Оставляю болезнь: любовь, но чем любовь к кому-нб. может помешать Вашей ко мне дружбе? Обида — да, поводов много: просьба не писать (детское самолюбие), отзыв о Х<одасеви>че (дружеское самолюбие), отзыв о его жене (рыцарство?), упрек в эстетстве (человеческое достоинство). Сознание вины (т. е. содеянное предательство)? — но разве у меня есть виноватые? Разочарование: слишком сразу отозвалась: друг, я не обещала Вам быть глухой! Страх — вовлечься. Я не вовлекаю и не завлекаю, я извлекаю: из жизни. Потом: из меня <сверху: себя> — в Жизнь.
И последнее: просто-небрежность. Не верю в такую простоту. Небрежность — следствие.

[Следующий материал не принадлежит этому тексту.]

import Mathlib
import Summits.Ventures.PercRepro2.SevenKernel

/-!
# The twelve-edge Kronecker certificates on seven-vertex skeletons, cover part 42: the skeletons `cov83`, `cov84`
(blind cell PercRepro2, mine-2 g34; `SevenKernel.lean` carries the definitions; the bridge `SevenTyped.HCov_seven`
turns each certificate into (HCOV) on the skeleton for every weight vector)

THE ≤ 9-EDGE COVER: the skeletons `cov47 … cov181` extend the ≤ 8-edge cover `cov01 … cov46` (`SevenCover01–23.lean`) to
a greedy cover (mining/mine-2/code/g34/cover.c, rounds 47–181 of cover200.txt) of ALL residual seven-vertex marked graphs
with at most NINE edges — every labelled edge set of `K₇` in typer-1 g52's weighted residual `WReducedB` with `≤ 9`
edges (68 + 1,694 + 12,744; census res7.c, two codes) is, up to the root swap `a₁ ↔ a₂` and the swap of the unmarked
vertices `u ↔ w`, a subgraph of one of the 181.  Marks `(o, a₁, a₂, a₃, b) = (0, 1, 2, 3, 4)`, unmarked `u = 5`,
`w = 6`.  Census twin of every certificate: mining/mine-2/code/g34/typed7.c (exact axis-wise convolution): positive /
zero / maximum class sums in the docstrings, 0 negative on every skeleton.
-/

namespace Summit.Ventures.PercRepro2

namespace Seven

/-- **The cover skeleton `cov83`** (mask `990898` of `K₇`, cover round 83: 32 residual sets newly covered — 32 with nine edges):
the edges `oa₂ ou ow a₁a₃ a₁u a₁w a₂a₃ a₂b a₃u a₃w bu bw`. -/
def cov83 : Fin 12 → Fin 7 × Fin 7 :=
  ![(0, 2), (0, 5), (0, 6), (1, 3), (1, 5), (1, 6), (2, 3), (2, 4), (3, 5), (3, 6), (4, 5), (4, 6)]

set_option maxRecDepth 100000 in
/-- **The certificate of `cov83`**: every typed three-copy class sum is `≥ 0`, by one `decide +kernel`
(twin: 903,280 positive class sums, 15,873,936 zeros, maximum 13,286, 0 negative). -/
theorem cert_cov83 : Cert cov83 := by
  unfold Cert
  decide +kernel

/-- **The cover skeleton `cov84`** (mask `1177379` of `K₇`, cover round 84: 32 residual sets newly covered — 32 with nine edges):
the edges `oa₁ oa₂ ow a₁b a₁u a₁w a₂b a₂u a₂w a₃b a₃u uw`. -/
def cov84 : Fin 12 → Fin 7 × Fin 7 :=
  ![(0, 1), (0, 2), (0, 6), (1, 4), (1, 5), (1, 6), (2, 4), (2, 5), (2, 6), (3, 4), (3, 5), (5, 6)]

set_option maxRecDepth 100000 in
/-- **The certificate of `cov84`**: every typed three-copy class sum is `≥ 0`, by one `decide +kernel`
(twin: 170,680 positive class sums, 16,606,536 zeros, maximum 3,444, 0 negative). -/
theorem cert_cov84 : Cert cov84 := by
  unfold Cert
  decide +kernel

end Seven

end Summit.Ventures.PercRepro2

Мне уже не так больно (7-ое, десятый день), еще десять дней — и пройдет, перегорит, переболит. У меня уже любопытство, горечь, враждебность скорее себе, чем Вам, но во всяком случае <фраза не окончена>
Горечь — это скорее холод чем жар. Вроде ожога льда.
8-го на горе
Мой (перечеркнуто). Нет, мне еще очень больно. Но я безмерно-терпелива. Сегодня утром — письмо, смотрю — не Ваш почерк, всё равно чей, раз не Ваш.
Завтра — две недели как я получила Ваше последнее письмо. Что я теряю в Вас? Да временное русло своей души, общий знаменатель дел и дней. Упор. Прицел. — Вы были моим руслом, моей формой. — Опять разливаться!
Дальше вырван листок, так что Бюллетень болезни действительно обрывается. На последующем последнем листке — книжка была очевидно для подсчета белья —
4 простыни — 4
наволочка — 1
муж<ских> руб<ашек> — 2 и 5 (одна верхняя)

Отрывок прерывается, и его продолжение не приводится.